● Task item:
Where in the listing does the string "half" appear? Copy every line that holds it.

START Dataset content

import Mathlib.Analysis.InnerProductSpace.PiL2
import Literature.MathematicalPhysics.StatisticalMechanics.Theil2006
import HarnessLib

/-!
# Contact numbers of congruent discs in the plane: Harborth 1974, Heitmann–Radin 1980

Topic `Literature/Geometry/DiscreteGeometry` (penny graphs / contact numbers). Two NAMED FACTS
(`def … : Prop`, never asserted; users take `(h : FactName)`), typed from the PRIMARY sources:

* H. Harborth, *Lösung zu Problem 664A* (problem posed by O. Reutter), Elem. Math. **29**
  (1974) 14–15 [Harborth1974], read on the e-periodica scan, pp. 14–15: "In einer Ebene sind `n`
  (`n ∈ ℕ`) kongruente abgeschlossene Kreisscheiben so gelagert, dass je zwei von ihnen höchstens
  einen Punkt gemeinsam haben. […] Die Maximalzahl von Berührpunkten sei `B(n)`. Es sind
  `B(1) = 0` und `B(2) = 1` leicht einzusehen, und `B(0) = 0` sei zusätzlich definiert." Result,
  (5)–(6): "`B(n) ≤ [3n - √(12n-3)]` (5) […] `B(n) ≥ z ≥ [3n - √(12n-3)]` (6) […] Mit (5) und
  (6) erweist sich die Vermutung somit als richtig." (`[·]` = integer part) — `Harborth1974_contactNumber`.
* R. C. Heitmann, C. Radin, *The ground state for sticky disks*, J. Stat. Phys. **22** (1980)
  281–287 [HeitmannRadin1980], read on the authors' scan, p. 284: "**Theorem.** (1)
  `B(n) = H(n) = [3n - (12n-3)^{1/2}]` (Harborth). (2) For any maximal configuration `C` of `n`
  disks, `n ≥ 3`: (a) `C_g` has a simple closed polygonal boundary with vertices on a triangular
  lattice and `C_v` consists of all the lattice points inside and on this polygon. (b) `C_g`
  contains exactly `-[3 - (12n-3)^{1/2}]` boundary vertices." Here (p. 283) `C` is a
  configuration of unit-diameter impenetrable disks, a bond is a touching pair, `C_b` the number
  of bonds, `C_v` the set of centres, `B(n) = sup C_b` over `n`-disk configurations, and `C` is
  *maximal* iff `C_b = B(n)`; the sticky energy (p. 281–282, `E = ½ ∑_{i ≠ j} V(|rᵢ - rⱼ|)` with
  (1) `V = +∞ / -1 / 0` for `r < 1 / r = 1 / r > 1`) of a configuration is `-C_b`, so maximal
  configurations are exactly the ground states — `HeitmannRadin1980_groundStates` (part (2)(a)).

## Rendering

Configurations are labelled, `x : Fin N → EuclideanSpace ℝ (Fin 2)`, with the hard-disc
constraint `Pairwise fun i j => 1 ≤ dist (x i) (x j)` (unit DIAMETER; touching = distance exactly
`1`), exactly as in `Literature/MathematicalPhysics/StatisticalMechanics/Crystallization.lean`
(`interactionEnergy`, `stickyPotential`) and in the venture file
`Summits/Ventures/Crystal3D/StickySpheres/ContactGraph.lean` (`IsUnitPacking`, `numContacts`,
`maxContacts`; that file cannot be imported here — Literature never imports Summits — so the
contact count is the definition `contactPairCount` below, written as the SAME expression, and the
venture's bridge `numContacts x = contactPairCount x` is `rfl`). Harborth's integer part
`[3n - √(12n-3)]` is `harborthNumber n = ⌊3n - √(12n-3)⌋ : ℤ` (`Real.sqrt`, so `n = 0` gives
`⌊0 - 0⌋ = 0 = B(0)` as Harborth stipulates; `n = 1, 2` give `0, 1`). The triangular lattice is the
tree's `Theil2006.triPoint : ℤ × ℤ →+ ℝ²` / `Theil2006.triangularLattice` (`A₂ = ℤ(1,0) + ℤ(½,√3/2)`),
not re-declared. "Vertices on a triangular lattice" (HR (2)(a)) = on the image of `A₂` under a
rigid motion; we allow any linear isometry plus translation (`A₂` is invariant under the
reflections in question, so this is the same set of lattices).

## What is deliberately NOT here

* HR Theorem (2)(a) in full (simple closed lattice polygon as boundary, ALL lattice points inside
  and on it belong to `C_v`) and (2)(b) (the boundary-vertex count `⌈√(12n-3)⌉ - 3`) as NAMED
  FACTS in the labelled rendering: only the corollary "every centre is a lattice point" of (2)(a)
  is vendored here. Both are nevertheless THEOREMS of the tree, for centre sets `P : Finset ℂ`
  (the setting of the proof files): the polygon clause is `Harborth.HeitmannRadin_polygon`
  (`HeitmannRadinPolygon.lean`: the boundary walk `Harborth.bdry` is a simple closed polygon with
  vertices on one triangular lattice, and `x ∈ P` iff `x` is a lattice point inside — in the
  bounded complementary component of, `IsJordanLoop.inside` — or on it), and (2)(b) is
  `Harborth.card_bdrySet_of_maximal` (`HeitmannRadinBoundaryCount.lean`).
* Proofs, in THIS file: the two results are stated here as named facts (`def … : Prop`) and
  DISCHARGED downstream — `Harborth1974_contactNumber_holds` (`HarborthContactNumberProof.lean`,
  with `HarborthConstruction.lean` for (6) and the Euler-free boundary-polygon induction
  `HarborthInduction.lean` … `ContactGraphBoundaryCycle.lean` for (5)) and
  `HeitmannRadin1980_groundStates_holds` (`HeitmannRadinStructure.lean`, Heitmann–Radin's equality
  analysis of that induction, p. 286); users' hypotheses `(h : X)` are fed `X_holds`.
* Uniqueness of maximal configurations (false for most `n`), energy-per-particle limits, Wulff
  shapes (Au Yeung–Friesecke–Schmidt 2012, Schmidt 2013): other files.
-/

noncomputable section

namespace Literature.Geometry.DiscreteGeometry

open Finset
open Literature.MathematicalPhysics.StatisticalMechanics

/-! ## Contact pairs and Harborth's number -/

/-- The number of **contact pairs** (touching pairs, "bonds", Heitmann–Radin's `C_b`) of a
labelled configuration of unit-diameter balls: pairs of labels `i < j` at distance exactly `1`.
Literally the expression defining the venture's `Summit.Ventures.Crystal3D.numContacts`.
[cite: HeitmannRadin1980, §2 (p. 283)] -/
def contactPairCount {d N : ℕ} (x : Fin N → EuclideanSpace ℝ (Fin d)) : ℕ :=
  (univ.filter fun p : Fin N × Fin N => p.1 < p.2 ∧ dist (x p.1) (x p.2) = 1).card

/-- **Harborth's number** `[3n - √(12n - 3)]` (integer part), the maximal number of contact
points of `n` congruent non-overlapping discs (Reutter's conjecture, Harborth's theorem). As an
integer floor of a real number; `n = 0, 1, 2, 3, …, 7` give `0, 0, 1, 3, 5, 7, 9, 12`.
[cite: Harborth1974, (5)–(6)] -/
def harborthNumber (n : ℕ) : ℤ :=
  ⌊(3 * n : ℝ) - Real.sqrt (12 * n - 3)⌋

/-- A configuration of `N` unit discs in the plane is **maximal** (Heitmann–Radin, p. 283:
"`C` … will be called 'maximal' if `C_b = B(n)`") when it is a hard configuration (distinct
centres at distance `≥ 1`) whose number of contact pairs is not exceeded by any hard
configuration of `N` discs; equivalently, a ground state of the sticky-disc energy.
[cite: HeitmannRadin1980, §2 (p. 283)] -/
def IsMaximalDiscConfig {N : ℕ} (x : Fin N → EuclideanSpace ℝ (Fin 2)) : Prop :=
  (Pairwise fun i j => 1 ≤ dist (x i) (x j)) ∧
    ∀ y : Fin N → EuclideanSpace ℝ (Fin 2), (Pairwise fun i j => 1 ≤ dist (y i) (y j)) →
      contactPairCount y ≤ contactPairCount x

/-! ## The named facts -/

/-- NAMED FACT — **Harborth 1974 (Reutter's Problem 664A): the maximal number of contact points
of `n` congruent non-overlapping discs in the plane is `[3n - √(12n - 3)]`.** As printed (Elem.
Math. 29, pp. 14–15): "`B(n) ≤ [3n - √(12n-3)]` (5)" for every configuration, and the hexagonal
'Kranz' configurations give "`B(n) ≥ z ≥ [3n - √(12n-3)]` (6)"; `B(0) = 0`, `B(1) = 0`,
`B(2) = 1`. Rendered for labelled configurations of unit-DIAMETER discs (contact = distance `1`):
for every `N`, every hard configuration has at most `harborthNumber N` contact pairs, and some
hard configuration has exactly that many. (= Heitmann–Radin 1980, Theorem (1).) Users take
`(h : Harborth1974_contactNumber)`. [cite: Harborth1974, (5)–(6)] -/
def Harborth1974_contactNumber : Prop :=
  ∀ N : ℕ,
    (∀ x : Fin N → EuclideanSpace ℝ (Fin 2), (Pairwise fun i j => 1 ≤ dist (x i) (x j)) →
        (contactPairCount x : ℤ) ≤ harborthNumber N) ∧
      ∃ x : Fin N → EuclideanSpace ℝ (Fin 2), (Pairwise fun i j => 1 ≤ dist (x i) (x j)) ∧
        (contactPairCount x : ℤ) = harborthNumber N

/-- NAMED FACT — **Heitmann–Radin 1980, Theorem (2)(a) (corollary form): every ground state of
`n ≥ 3` sticky discs is a subset of a triangular lattice.** As printed (J. Stat. Phys. 22, p. 284):
"For any maximal configuration `C` of `n` disks, `n ≥ 3`: (a) `C_g` has a simple closed polygonal
boundary with vertices on a triangular lattice and `C_v` consists of all the lattice points inside
and on this polygon." Vendored consequence: all centres of a maximal configuration lie on ONE
congruent copy `A(A₂) + t` of the triangular lattice `A₂ = Theil2006.triangularLattice` (`A` a
linear isometry of `ℝ²`, `t` a translation). The polygon structure and part (2)(b) are not
vendored (module docstring). Users take `(h : HeitmannRadin1980_groundStates)`.
[cite: HeitmannRadin1980, Theorem (2)(a), p. 284] -/
def HeitmannRadin1980_groundStates : Prop :=
  ∀ N : ℕ, 3 ≤ N → ∀ x : Fin N → EuclideanSpace ℝ (Fin 2), IsMaximalDiscConfig x →
    ∃ (A : EuclideanSpace ℝ (Fin 2) →ₗᵢ[ℝ] EuclideanSpace ℝ (Fin 2)) (t : EuclideanSpace ℝ (Fin 2)),
      ∀ i : Fin N, ∃ k : ℤ × ℤ, x i = A (Theil2006.triPoint k) + t

/-! ## API -/

/-- Under Harborth's theorem every hard configuration of `N` unit discs has at most
`⌊3N - √(12N - 3)⌋` contact pairs. [cite: Harborth1974, (5)] -/
theorem Harborth1974_contactNumber.contactPairCount_le (h : Harborth1974_contactNumber) {N : ℕ}
    {x : Fin N → EuclideanSpace ℝ (Fin 2)} (hx : Pairwise fun i j => 1 ≤ dist (x i) (x j)) :
    (contactPairCount x : ℤ) ≤ harborthNumber N :=
  (h N).1 x hx

/-- Under Harborth's theorem the bound is attained: a maximal configuration of `N` unit discs
has exactly `⌊3N - √(12N - 3)⌋` contact pairs. [cite: Harborth1974, (5)–(6)] -/
theorem Harborth1974_contactNumber.contactPairCount_eq_of_isMaximal (h : Harborth1974_contactNumber)
    {N : ℕ} {x : Fin N → EuclideanSpace ℝ (Fin 2)} (hx : IsMaximalDiscConfig x) :
    (contactPairCount x : ℤ) = harborthNumber N := by
  obtain ⟨y, hy, hyN⟩ := (h N).2
  refine le_antisymm ((h N).1 x hx.1) ?_
  rw [← hyN]
  exact_mod_cast hx.2 y hy

/-- `12n - 3` is a perfect square exactly at the centred hexagonal numbers `n = 3s² + 3s + 1`,
where `√(12n - 3) = 6s + 3` and Harborth's number is `9s² + 3s` (the complete hexagon `H_s`,
Heitmann–Radin (2)). [cite: HeitmannRadin1980, §3 (2)] -/
theorem harborthNumber_hexagonal (s : ℕ) :
    harborthNumber (3 * s ^ 2 + 3 * s + 1) = 9 * s ^ 2 + 3 * s := by
  have hs : (0 : ℝ) ≤ 6 * s + 3 := by positivity
  have hsq : (12 * ((3 * s ^ 2 + 3 * s + 1 : ℕ) : ℝ) - 3) = (6 * s + 3) ^ 2 := by
    push_cast; ring
  rw [harborthNumber, hsq, Real.sqrt_sq hs]
  have : (3 * ((3 * s ^ 2 + 3 * s + 1 : ℕ) : ℝ) - (6 * s + 3)) = ((9 * s ^ 2 + 3 * s : ℤ) : ℝ) := by
    push_cast; ring
  rw [this, Int.floor_intCast]

/-- Sanity values: `harborthNumber 7 = 12` (the hexagon `H₁`: centre plus six). [cite: HeitmannRadin1980, §3 (2)] -/
theorem harborthNumber_seven : harborthNumber 7 = 12 := by
  simpa using harborthNumber_hexagonal 1

end Literature.Geometry.DiscreteGeometry

end
/-!
# What UTD's wall crux `AdditiveSplitIMCInclusionAtThree` (stmt-BirchSwinnertonDyer-20395) buys BY ITSELF
# at the wild split prime `3`: (§1) the UPPER index socket at every Heegner datum — hence SOED's Kolyvagin
# crux `WildKolyvaginUpperAtThree` (20480) BY NAME, tower-free; (§2) with SOED's Eisenstein crux
# `WildSplitEisensteinInclusionAtThree` (20479) the leaf `WAllExclAddWildRankOneSurj` — a CROSS-ROUTE
# kernel with NO twin, NO Kolyvagin system, NO `3`-adic tower; (§3) on a JET-exact datum `BSD₃(E)` from the
# inclusion alone (cell `bsd-wall`, D-0131 (3) M-UTD, seat `bsd-wall-utd-p3` gen 2, Manin-robust currency)

Routes `UniversalToricDescent` (UTD, rev 20) and `SemiOrdinaryEisensteinDescent` (SOED, rev 5) attack the
same leaf family (W-ALL/2@3.O6.r1: non-CM `E/ℚ` wild additive at `3`, `ρ̄_{E,3}` onto, `r_an = 1`) through
the same Jetchev–Skinner–Wan §7.4 assembly (kernels `UniversalToricDescentToricKernelAtThree`, p533077, utd-p3
g0, item 20390; `SemiOrdinaryEisensteinDescentEisensteinKernelAtThree`, bed-p3 g1, item 20485): a Waldspurger/BDP frame
`L ∈ R₀⟦T⟧` of `f_E` with unit value at `(κ, γ, 𝔭)` (`WildSplitWaldspurgerAtThree`, 20385, shared), exact
anticyclotomic control at the other prime `𝔭′` (`WildSplitControlAtThree`, 20386, shared, closed modulo
published facts), the rank-zero wild leaf for the twist (`WildRankZeroTwistAtThree`, 20387, shared), and
kmc g17's exact-index descent p528981. They differ in HOW the two inclusions of the (∅,0) main conjecture
for `f_E` at the additive point are obtained:
* UTD: the «⊇» inclusion `(L) ⊆ Ch_Λ(X_(∅,0))·R₀⟦T⟧` IS its child crux 20395 (the wall `S_div`); the «⊆»
  half comes from a semistable TWIN by Greenberg–Vatsal transport (20399 `InvariantsTransportModThree`,
  20400 `TwinMuZeroAtThree`, 20214 `TwinSplitIMCAtThree` in three buckets) — leaf `…SurjTwin`.
* SOED: the «⊆» inclusion IS its crux E 20479; the other half is Kolyvagin's upper bound Ko 20480 (split
  into J 20760 Σ-form global divisibility + published structure inputs), under the `3`-adic TOWER, with a
  residual corner 20484 for the non-tower rows — leaf `…Surj`.

THIS FILE records, BY NAME over both route files, the three consequences of taking UTD's 20395 as the
«⊇» half:
* §1 `indexUpperBoundLeAt_of_additiveSplitIMCInclusionAtThree` — at ONE Heegner datum `(K, Dt, H, ι, P)`
  of a curve on the cell (`K` Heegner for `N(E)`, `L(E^{d_K},1) ≠ 0`, `P` the Heegner point, non-torsion):
  20395 + 20385 + 20386 + Kolyvagin's theorem (named) ⟹ `Upper.IndexUpperBoundLeAt W 3 K P (v₃ c)` (co-STEP
  L at Manin slack `v₃(c)`), via K1's receptacle `additiveIMCUpperBDPOnTreeLeAt_of_value_of_dvd'` and link
  `indexUpperBoundLeAt_of_imcUpperLe_of_control`. COROLLARY
  **`wildKolyvaginUpperAtThree_of_additiveSplitIMCInclusionAtThree`: (∀ kolyvagin) → 20395 → 20385 → 20386
  → SOED's Ko 20480** — its binders `Odd d_K`, `d_K ≠ −3`, `TowerSurjThree W` are idle.
* §2 **`wAllExclAddWildRankOneSurj_of_inclusion_of_eisenstein`: `ToricPublishedInputs → 20395 → 20479 →
  20385 → 20386 → 20387 → WAllExclAddWildRankOneSurj`** — the CROSS-ROUTE KERNEL: UTD's «⊇» crux and
  SOED's «⊆» crux, both stated at `E` itself, close SOED's leaf with NO twin (20214/20399/20400 idle), NO
  Kolyvagin input (20480/20760/20761 idle) and NO tower split (20484 idle). Proof = the SOED kernel with the
  upper socket supplied by §1 instead of Ko.
* §3 **`bsdp_three_of_indexLeTamagawaManin_of_additiveSplitIMCInclusionAtThree`** — the JET-PRODUCT
  sub-leaf in this currency: for `W` on the cell and ONE Heegner datum with odd `d_K`, `L(E^{d_K},1) ≠ 0` and
  `ord₃ [E(K):ℤP] ≤ ord₃ ∏_ℓ c_ℓ(E) + v₃(c)` (census shape `i3 = t3` at `c = 1`; `≤` suffices, equality
  follows): published inputs + 20395 + 20385 + 20386 + the rank-zero wild leaf `WAllExclAddWildRankZero` ⟹
  `BSDp W 3`. The «⊆» half (SOED E / UTD twin transport) is IDLE there (gen 1's arithmetic
  `indexBounds_of_upper_of_index_le`). Compare gen 1's `bsdp_three_of_indexEqTamagawaManin_of_globalDivisibility…`
  (p540800 §3: same conclusion from J + McCallum + tower): here the research input is the Iwasawa-side
  inclusion 20395 instead of the Kolyvagin-side divisibility J, and no tower binder.

PARTITION currency (census `bsd-wall-census/blockA/BLOCK-A-index.md`, onto-W `r_an = 1` residue at `3`:
3 894 classes, R758 3 893; READ, not re-derived): §2 bears on ALL of them (leaf `…Surj`) from {20395,
20479} + ports; §3 on the JET-PRODUCT **3 413** (87.6 %) + the TAM3FREE-at-a-new-`D` 289 from {20395} +
ports + leaf #6. Classes closed: 0. «beyond-print theorem»: NO — 20395 and 20479 are research-grade (every
printed inclusion at `E` needs a Λ-adic class from CM points, absent at `9 ∣ N` with `3` split, or
admissible primes, none at `3`; UTD/SOED why-might-fail texts), 20385's frame child 20928 is port-grade,
20386 is closed modulo seven cite-level facts, leaf #6 is the open rank-zero wild row.
HONEST FRAMING: every theorem is CONDITIONAL on the route items it names (antecedents) and on the named
published facts; nothing is booked; BSD is proved for no curve by this file. No definition, no named fact,
no `sorry`. References: [JetchevSkinnerWan2017] §7.4.1 (arXiv:1512.06894 p. 30); [Castella2018] Thm. 2.3,
§5 (5.1)–(5.3); [GrossZagier1986] Thm. I.(6.3), V.§2; [FriedbergHoffstein1995] Thm. B; [GrossLMS1991]
(1.1), Thm. 1.3; [GreenbergVatsal2000] Thm. 1.4 (what §2 makes idle); [Jetchev2008] Conj. 1.3 (what §1
makes idle).
-/

noncomputable section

END Dataset content

● Answer area:
  half comes from a semistable TWIN by Greenberg–Vatsal transport (20399 `InvariantsTransportModThree`,
* SOED: the «⊆» inclusion IS its crux E 20479; the other half is Kolyvagin's upper bound Ko 20480 (split
«⊇» half:
  `BSDp W 3`. The «⊆» half (SOED E / UTD twin transport) is IDLE there (gen 1's arithmetic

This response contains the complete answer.